> **TASK STATEMENT**
Search the records for "folklore" and copy each line that holds it.

Saved entries
/-! ## The mirror is exact -/

/-- **The mirror is exact**: the route decl `IsolatedJacobianDrop` is, definitionally, the following
proposition over the mirrored operators (its `let`-block ζ-reduces onto the `def`s of
`NoPeriodicIsolatedAtom/Negative/FalseWithoutIsol.lean`; `Isol`, `MultP`, `mu`, `Δ` displayed inline). [folklore] -/
theorem crux_iff :
    IsolatedJacobianDrop ↔
      ∀ p : ℕ, p.Prime → ∀ n : ℕ, 0 < n → ∀ (κ : Type) [Field κ] [CharP κ p] [PerfectField κ]
        (c₀ : (Fin n → ℕ) → κ) (i : ℕ → Fin n) (t : ℕ → Fin n → κ),
        ∀ m, Module.Finite κ (MvPowerSeries (Fin n) κ ⧸ jac p (run p c₀ i t m)) →
          ((∃ A, clean p (run p c₀ i t m) A ≠ 0) ∧
            ∀ A, clean p (run p c₀ i t m) A ≠ 0 → p ≤ Finset.sum Finset.univ (fun j => A j)) →
          Module.Finite κ (MvPowerSeries (Fin n) κ ⧸ jac p (run p c₀ i t (m + 1))) →
          ((∃ A, clean p (run p c₀ i t (m + 1)) A ≠ 0) ∧
            ∀ A, clean p (run p c₀ i t (m + 1)) A ≠ 0 → p ≤ Finset.sum Finset.univ (fun j => A j)) →
          Module.finrank κ (MvPowerSeries (Fin n) κ ⧸ jac p (run p c₀ i t (m + 1))) +
              ((p - 1) ^ n * (p + 1) + 1 - 2 * ((n + 1) % 2)) / p ≤
            Module.finrank κ (MvPowerSeries (Fin n) κ ⧸ jac p (run p c₀ i t m)) :=
  Iff.rfl

/-! ## The witness: the smooth atom `z² = x` in the plane over `𝔽₂`, blown up in the `y`-chart -/

-- The two states are written out as lambdas (no definition, no notation):
--   the start `x` (`u₀ = x`, `u₁ = y`):           fun A => if A = ![1, 0] then 1 else 0
--   its total transform in the `y`-chart, `xy`:  fun A => if A = ![1, 1] then 1 else 0

/-- `x` is supported exactly on the exponent `(1, 0)`. [folklore] -/
lemma x_ne_zero_iff (A : Fin 2 → ℕ) : (fun A : Fin 2 → ℕ => if A = ![1, 0] then (1 : ZMod 2) else 0) A ≠ 0 ↔ A = ![1, 0] := by
  by_cases h : A = ![1, 0] <;> simp [h]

> **RESULT**
`NoPeriodicIsolatedAtom/Negative/FalseWithoutIsol.lean`; `Isol`, `MultP`, `mu`, `Δ` displayed inline). [folklore] -/
/-- `x` is supported exactly on the exponent `(1, 0)`. [folklore] -/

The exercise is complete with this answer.